(Data to examine)

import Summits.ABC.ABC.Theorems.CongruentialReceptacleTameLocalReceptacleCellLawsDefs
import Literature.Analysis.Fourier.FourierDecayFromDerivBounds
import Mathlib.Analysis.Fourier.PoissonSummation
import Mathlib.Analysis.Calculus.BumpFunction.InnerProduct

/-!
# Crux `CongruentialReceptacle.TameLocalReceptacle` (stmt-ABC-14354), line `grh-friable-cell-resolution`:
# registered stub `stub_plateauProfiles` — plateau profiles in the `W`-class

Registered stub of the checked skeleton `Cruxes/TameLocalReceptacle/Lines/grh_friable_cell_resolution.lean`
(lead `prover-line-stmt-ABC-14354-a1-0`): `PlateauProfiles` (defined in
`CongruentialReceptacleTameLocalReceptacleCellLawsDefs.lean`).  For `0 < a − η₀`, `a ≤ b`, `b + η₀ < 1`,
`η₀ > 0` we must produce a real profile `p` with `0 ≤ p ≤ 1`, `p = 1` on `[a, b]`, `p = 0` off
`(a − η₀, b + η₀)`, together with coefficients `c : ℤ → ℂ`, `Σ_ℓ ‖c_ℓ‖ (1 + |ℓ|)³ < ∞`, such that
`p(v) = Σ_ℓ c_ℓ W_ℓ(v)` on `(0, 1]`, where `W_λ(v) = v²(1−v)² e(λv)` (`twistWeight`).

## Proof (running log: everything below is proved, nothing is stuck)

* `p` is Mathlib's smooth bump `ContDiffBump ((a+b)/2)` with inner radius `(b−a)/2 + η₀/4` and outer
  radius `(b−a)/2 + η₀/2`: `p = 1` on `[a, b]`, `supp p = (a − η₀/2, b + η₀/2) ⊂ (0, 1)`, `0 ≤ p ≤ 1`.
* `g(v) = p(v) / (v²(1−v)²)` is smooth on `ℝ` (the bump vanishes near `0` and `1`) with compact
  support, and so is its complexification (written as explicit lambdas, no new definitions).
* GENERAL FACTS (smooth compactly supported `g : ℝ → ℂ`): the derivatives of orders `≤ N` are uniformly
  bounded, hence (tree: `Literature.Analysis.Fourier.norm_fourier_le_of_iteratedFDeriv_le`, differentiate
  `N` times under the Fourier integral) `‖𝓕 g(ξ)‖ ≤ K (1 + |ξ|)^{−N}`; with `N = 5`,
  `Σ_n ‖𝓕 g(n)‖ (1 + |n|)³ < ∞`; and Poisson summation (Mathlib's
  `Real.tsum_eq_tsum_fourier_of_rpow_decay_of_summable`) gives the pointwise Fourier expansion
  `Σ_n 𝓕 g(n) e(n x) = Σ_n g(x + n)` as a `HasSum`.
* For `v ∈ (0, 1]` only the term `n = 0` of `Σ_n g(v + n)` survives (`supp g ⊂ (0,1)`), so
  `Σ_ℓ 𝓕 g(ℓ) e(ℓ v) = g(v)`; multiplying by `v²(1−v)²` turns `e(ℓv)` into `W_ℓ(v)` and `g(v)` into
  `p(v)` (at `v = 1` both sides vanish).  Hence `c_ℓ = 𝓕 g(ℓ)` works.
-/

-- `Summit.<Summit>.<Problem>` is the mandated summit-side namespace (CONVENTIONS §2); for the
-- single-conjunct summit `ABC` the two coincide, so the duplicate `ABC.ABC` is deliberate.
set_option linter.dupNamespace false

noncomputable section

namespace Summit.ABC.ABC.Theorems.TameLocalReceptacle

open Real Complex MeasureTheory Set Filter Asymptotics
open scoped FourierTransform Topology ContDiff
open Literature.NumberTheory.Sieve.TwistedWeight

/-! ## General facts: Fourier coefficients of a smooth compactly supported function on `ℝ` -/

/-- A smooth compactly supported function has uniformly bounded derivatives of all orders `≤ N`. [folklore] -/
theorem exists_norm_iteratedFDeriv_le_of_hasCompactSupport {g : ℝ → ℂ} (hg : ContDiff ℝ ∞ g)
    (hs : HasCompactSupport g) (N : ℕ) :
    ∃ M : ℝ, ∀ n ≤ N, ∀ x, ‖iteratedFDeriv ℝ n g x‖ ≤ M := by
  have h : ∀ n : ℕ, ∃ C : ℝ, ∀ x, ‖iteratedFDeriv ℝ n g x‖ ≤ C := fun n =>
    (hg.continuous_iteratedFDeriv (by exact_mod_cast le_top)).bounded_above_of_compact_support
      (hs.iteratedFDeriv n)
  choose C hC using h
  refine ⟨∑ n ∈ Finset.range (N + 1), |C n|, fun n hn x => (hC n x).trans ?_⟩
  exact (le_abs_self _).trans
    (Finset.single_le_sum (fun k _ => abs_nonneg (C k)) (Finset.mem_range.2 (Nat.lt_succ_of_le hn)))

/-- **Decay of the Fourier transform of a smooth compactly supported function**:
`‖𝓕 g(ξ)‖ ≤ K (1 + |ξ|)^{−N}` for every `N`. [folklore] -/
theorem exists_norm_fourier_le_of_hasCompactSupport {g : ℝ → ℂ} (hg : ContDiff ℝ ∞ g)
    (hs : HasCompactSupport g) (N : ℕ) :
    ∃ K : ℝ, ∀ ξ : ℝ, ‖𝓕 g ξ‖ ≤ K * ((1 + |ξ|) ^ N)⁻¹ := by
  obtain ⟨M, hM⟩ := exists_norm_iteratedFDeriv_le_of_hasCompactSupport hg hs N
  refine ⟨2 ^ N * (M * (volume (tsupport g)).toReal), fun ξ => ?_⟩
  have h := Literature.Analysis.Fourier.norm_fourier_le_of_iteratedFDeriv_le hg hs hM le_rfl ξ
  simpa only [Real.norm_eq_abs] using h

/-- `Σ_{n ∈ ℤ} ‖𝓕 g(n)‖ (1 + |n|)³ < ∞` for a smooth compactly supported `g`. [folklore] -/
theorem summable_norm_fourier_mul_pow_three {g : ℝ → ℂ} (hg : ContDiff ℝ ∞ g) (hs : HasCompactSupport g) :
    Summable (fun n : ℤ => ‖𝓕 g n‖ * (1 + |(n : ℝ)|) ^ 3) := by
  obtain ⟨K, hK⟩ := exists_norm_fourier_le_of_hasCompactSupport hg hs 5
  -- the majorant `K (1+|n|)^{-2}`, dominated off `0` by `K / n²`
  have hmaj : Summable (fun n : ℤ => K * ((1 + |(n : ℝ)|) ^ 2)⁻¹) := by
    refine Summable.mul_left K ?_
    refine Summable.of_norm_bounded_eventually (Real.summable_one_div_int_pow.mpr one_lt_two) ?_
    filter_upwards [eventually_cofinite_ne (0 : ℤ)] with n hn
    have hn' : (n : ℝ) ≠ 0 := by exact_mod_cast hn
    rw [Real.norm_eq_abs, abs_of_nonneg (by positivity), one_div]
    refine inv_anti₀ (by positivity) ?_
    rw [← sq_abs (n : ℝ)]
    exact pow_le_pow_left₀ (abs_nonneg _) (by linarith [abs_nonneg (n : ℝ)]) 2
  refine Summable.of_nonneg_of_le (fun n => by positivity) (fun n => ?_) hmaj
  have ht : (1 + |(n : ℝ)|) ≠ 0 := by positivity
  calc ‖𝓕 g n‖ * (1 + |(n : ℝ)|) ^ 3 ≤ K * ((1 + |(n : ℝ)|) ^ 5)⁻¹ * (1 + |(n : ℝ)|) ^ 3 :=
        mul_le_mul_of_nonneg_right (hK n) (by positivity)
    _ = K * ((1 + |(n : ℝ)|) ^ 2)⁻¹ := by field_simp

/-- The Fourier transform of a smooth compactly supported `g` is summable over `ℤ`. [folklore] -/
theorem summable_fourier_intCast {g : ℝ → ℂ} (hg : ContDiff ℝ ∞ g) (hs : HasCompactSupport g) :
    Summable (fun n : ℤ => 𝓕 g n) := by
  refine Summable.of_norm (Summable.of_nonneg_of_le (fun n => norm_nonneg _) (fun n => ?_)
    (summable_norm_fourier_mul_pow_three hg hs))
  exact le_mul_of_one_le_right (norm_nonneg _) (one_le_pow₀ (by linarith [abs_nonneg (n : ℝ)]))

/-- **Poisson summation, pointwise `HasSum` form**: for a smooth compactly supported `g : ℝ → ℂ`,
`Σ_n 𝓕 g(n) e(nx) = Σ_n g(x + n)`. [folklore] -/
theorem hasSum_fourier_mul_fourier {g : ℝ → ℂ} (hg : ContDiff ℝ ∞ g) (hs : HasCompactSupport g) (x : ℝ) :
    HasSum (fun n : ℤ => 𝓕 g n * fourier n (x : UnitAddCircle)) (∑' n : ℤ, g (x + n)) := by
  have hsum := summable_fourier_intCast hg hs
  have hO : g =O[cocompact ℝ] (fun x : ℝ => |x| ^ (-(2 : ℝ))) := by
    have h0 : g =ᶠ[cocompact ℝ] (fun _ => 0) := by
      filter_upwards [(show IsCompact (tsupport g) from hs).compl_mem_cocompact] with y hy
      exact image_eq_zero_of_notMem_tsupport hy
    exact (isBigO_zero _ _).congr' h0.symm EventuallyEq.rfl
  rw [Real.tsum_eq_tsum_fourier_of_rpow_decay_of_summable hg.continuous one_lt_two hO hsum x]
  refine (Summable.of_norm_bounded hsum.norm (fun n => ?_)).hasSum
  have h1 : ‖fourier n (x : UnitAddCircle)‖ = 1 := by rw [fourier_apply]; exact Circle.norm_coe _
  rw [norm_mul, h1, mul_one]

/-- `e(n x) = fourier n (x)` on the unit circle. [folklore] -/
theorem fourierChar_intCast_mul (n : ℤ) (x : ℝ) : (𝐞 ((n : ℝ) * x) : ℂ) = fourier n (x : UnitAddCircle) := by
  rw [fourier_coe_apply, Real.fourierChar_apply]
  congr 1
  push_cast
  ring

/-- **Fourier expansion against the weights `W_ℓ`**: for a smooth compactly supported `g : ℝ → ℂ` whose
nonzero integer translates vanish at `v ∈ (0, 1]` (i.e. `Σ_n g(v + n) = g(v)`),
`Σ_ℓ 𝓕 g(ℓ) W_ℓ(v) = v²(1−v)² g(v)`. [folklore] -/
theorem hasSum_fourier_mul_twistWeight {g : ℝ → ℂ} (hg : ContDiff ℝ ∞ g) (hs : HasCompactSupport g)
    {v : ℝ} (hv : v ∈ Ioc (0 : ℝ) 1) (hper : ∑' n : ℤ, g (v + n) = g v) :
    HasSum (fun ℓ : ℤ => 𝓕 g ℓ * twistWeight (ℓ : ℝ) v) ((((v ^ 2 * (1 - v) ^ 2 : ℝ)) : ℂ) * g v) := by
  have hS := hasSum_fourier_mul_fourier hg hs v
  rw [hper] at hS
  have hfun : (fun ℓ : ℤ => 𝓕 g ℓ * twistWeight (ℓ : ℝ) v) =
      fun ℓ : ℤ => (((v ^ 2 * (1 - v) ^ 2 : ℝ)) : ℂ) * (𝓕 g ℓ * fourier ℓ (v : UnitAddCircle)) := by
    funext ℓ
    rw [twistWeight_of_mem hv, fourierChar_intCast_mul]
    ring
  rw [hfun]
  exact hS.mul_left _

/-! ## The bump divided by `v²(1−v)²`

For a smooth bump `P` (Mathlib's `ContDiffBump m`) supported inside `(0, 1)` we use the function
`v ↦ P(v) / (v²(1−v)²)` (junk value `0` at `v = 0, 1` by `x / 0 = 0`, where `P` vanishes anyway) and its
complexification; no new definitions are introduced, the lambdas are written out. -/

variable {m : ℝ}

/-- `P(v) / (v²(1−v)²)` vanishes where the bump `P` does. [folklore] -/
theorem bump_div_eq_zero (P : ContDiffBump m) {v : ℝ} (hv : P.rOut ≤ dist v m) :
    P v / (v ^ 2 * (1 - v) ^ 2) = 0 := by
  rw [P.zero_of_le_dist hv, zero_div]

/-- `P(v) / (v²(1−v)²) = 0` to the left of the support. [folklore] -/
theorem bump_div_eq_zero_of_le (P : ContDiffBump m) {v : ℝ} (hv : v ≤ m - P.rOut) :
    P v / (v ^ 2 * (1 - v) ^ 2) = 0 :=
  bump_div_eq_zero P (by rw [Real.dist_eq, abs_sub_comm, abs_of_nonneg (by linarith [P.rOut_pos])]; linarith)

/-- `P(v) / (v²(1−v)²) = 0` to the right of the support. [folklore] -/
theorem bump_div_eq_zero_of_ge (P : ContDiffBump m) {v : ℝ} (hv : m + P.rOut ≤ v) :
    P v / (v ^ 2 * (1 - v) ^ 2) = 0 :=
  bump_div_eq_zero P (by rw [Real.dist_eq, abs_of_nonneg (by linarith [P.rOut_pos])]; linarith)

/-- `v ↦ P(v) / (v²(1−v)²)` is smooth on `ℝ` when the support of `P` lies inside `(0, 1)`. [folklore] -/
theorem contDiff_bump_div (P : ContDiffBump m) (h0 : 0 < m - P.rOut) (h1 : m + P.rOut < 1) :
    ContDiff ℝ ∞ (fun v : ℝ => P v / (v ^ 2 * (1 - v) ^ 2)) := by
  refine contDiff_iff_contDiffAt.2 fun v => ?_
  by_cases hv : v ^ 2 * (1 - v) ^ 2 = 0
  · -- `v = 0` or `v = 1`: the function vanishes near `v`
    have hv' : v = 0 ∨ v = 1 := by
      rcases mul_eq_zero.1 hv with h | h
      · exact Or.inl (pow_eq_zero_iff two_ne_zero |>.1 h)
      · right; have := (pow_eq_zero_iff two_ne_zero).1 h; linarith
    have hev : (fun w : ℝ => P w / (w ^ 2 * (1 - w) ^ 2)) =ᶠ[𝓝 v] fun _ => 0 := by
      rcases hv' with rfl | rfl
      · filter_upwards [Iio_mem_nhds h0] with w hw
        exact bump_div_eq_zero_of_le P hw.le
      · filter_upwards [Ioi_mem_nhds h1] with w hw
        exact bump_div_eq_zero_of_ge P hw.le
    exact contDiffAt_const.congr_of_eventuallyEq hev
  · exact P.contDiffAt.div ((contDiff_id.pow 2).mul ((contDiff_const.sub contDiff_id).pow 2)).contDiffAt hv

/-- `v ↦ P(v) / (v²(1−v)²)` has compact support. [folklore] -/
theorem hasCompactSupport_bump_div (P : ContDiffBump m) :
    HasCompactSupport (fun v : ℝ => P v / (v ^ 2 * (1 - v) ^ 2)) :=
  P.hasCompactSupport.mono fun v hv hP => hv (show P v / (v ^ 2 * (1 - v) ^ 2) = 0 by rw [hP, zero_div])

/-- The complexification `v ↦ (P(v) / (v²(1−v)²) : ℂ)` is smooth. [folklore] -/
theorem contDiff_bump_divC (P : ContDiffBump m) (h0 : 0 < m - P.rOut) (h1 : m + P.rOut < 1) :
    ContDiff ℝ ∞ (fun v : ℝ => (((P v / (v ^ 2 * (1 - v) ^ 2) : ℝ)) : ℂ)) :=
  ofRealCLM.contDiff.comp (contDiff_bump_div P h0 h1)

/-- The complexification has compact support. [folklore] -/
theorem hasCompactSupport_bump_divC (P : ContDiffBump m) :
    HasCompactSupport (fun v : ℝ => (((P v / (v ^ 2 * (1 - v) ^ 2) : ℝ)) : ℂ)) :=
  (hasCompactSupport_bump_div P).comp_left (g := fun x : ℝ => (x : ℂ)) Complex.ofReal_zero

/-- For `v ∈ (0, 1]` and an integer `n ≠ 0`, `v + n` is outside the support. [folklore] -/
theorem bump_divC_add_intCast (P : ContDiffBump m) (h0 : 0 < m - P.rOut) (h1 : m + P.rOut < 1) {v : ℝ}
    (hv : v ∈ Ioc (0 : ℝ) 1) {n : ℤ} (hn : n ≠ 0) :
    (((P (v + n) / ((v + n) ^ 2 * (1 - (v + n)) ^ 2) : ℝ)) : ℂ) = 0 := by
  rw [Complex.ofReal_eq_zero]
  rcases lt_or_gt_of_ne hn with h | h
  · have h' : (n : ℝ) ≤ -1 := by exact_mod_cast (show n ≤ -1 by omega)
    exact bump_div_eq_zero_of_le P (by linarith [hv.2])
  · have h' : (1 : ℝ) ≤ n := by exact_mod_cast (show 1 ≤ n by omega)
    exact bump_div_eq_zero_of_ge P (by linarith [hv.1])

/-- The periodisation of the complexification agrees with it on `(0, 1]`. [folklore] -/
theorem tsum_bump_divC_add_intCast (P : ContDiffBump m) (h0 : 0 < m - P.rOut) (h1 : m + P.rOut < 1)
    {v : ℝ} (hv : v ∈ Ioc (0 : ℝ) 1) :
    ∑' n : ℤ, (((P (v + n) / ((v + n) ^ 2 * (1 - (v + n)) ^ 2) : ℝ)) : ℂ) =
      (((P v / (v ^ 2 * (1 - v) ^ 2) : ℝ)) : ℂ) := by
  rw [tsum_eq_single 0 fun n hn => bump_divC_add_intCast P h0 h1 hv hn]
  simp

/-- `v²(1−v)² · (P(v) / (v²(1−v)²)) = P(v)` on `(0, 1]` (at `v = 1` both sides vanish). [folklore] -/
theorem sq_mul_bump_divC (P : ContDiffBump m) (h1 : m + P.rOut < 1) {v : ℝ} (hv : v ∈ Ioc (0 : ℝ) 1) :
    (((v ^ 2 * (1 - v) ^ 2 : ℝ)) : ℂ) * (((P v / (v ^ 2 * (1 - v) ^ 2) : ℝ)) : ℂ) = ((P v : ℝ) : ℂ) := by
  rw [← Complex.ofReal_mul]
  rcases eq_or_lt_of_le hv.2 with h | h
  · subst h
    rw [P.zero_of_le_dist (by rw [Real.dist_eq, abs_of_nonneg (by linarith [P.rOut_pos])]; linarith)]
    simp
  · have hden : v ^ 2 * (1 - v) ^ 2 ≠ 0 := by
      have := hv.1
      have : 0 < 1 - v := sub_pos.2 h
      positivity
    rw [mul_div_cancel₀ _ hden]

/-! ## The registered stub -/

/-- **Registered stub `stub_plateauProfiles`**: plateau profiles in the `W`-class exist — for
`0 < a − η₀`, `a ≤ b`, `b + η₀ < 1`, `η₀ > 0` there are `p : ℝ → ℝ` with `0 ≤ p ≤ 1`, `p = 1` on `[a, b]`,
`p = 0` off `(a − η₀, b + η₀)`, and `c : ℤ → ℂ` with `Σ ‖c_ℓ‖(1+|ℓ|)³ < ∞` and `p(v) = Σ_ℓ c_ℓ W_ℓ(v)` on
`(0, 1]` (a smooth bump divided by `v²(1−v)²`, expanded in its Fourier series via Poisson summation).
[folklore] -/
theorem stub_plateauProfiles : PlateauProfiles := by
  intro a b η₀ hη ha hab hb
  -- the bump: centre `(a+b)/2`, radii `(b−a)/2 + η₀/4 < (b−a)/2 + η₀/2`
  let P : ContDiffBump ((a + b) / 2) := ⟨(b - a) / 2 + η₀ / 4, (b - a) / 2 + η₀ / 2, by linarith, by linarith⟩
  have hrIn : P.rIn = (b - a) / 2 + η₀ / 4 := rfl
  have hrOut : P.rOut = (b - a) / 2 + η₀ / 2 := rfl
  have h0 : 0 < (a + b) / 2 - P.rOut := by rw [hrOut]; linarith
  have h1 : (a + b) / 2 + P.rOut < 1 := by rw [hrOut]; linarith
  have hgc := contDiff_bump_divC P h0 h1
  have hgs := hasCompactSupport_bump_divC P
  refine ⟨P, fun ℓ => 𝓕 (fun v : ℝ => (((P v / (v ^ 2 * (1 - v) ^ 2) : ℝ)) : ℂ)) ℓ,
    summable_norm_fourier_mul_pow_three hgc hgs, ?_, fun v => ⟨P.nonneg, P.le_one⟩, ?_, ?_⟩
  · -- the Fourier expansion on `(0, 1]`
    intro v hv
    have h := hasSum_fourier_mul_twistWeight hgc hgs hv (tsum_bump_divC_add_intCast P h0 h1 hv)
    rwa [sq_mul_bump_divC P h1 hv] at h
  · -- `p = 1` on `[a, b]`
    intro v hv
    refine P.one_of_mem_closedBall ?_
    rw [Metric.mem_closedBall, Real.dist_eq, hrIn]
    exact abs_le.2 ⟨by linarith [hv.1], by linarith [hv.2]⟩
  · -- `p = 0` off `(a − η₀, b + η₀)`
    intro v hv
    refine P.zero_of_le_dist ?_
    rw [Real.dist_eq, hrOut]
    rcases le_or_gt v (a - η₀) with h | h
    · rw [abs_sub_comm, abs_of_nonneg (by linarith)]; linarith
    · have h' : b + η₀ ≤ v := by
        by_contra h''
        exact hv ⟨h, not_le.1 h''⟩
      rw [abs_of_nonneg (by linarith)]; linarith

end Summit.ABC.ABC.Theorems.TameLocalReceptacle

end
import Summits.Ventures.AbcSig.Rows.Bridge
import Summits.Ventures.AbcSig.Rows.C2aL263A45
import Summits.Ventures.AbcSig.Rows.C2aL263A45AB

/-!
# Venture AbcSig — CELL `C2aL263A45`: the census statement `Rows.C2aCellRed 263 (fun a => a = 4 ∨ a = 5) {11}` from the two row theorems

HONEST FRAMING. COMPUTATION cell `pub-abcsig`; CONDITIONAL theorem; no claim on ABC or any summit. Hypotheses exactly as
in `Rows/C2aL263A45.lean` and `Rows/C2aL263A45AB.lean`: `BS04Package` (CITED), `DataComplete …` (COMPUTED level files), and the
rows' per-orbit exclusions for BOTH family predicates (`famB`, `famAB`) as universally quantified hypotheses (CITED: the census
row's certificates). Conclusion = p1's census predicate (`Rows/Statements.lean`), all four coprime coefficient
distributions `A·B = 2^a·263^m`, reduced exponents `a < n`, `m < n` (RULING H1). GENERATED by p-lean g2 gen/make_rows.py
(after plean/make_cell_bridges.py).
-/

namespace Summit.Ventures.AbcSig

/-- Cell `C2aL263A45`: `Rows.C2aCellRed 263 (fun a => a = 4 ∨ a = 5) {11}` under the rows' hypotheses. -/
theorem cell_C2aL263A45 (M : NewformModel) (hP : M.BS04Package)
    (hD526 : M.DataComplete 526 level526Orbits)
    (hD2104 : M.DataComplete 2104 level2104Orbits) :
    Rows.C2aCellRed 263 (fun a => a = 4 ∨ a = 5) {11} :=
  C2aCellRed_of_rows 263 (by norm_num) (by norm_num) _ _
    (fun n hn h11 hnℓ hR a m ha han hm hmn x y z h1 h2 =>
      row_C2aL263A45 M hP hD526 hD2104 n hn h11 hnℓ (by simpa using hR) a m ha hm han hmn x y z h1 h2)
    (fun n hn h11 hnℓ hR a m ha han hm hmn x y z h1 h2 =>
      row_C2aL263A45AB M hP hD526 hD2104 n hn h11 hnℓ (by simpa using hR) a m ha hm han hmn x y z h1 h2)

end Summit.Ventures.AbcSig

(End Data to examine)

• [Assignment] Look back at the data above. Transcribe exactly the lines starting at the line that contains "when the support" and ending at the line that contains "have hev : (fun".

• [Answer area]
/-- `v ↦ P(v) / (v²(1−v)²)` is smooth on `ℝ` when the support of `P` lies inside `(0, 1)`. [folklore] -/
theorem contDiff_bump_div (P : ContDiffBump m) (h0 : 0 < m - P.rOut) (h1 : m + P.rOut < 1) :
    ContDiff ℝ ∞ (fun v : ℝ => P v / (v ^ 2 * (1 - v) ^ 2)) := by
  refine contDiff_iff_contDiffAt.2 fun v => ?_
  by_cases hv : v ^ 2 * (1 - v) ^ 2 = 0
  · -- `v = 0` or `v = 1`: the function vanishes near `v`
    have hv' : v = 0 ∨ v = 1 := by
      rcases mul_eq_zero.1 hv with h | h
      · exact Or.inl (pow_eq_zero_iff two_ne_zero |>.1 h)
      · right; have := (pow_eq_zero_iff two_ne_zero).1 h; linarith
    have hev : (fun w : ℝ => P w / (w ^ 2 * (1 - w) ^ 2)) =ᶠ[𝓝 v] fun _ => 0 := by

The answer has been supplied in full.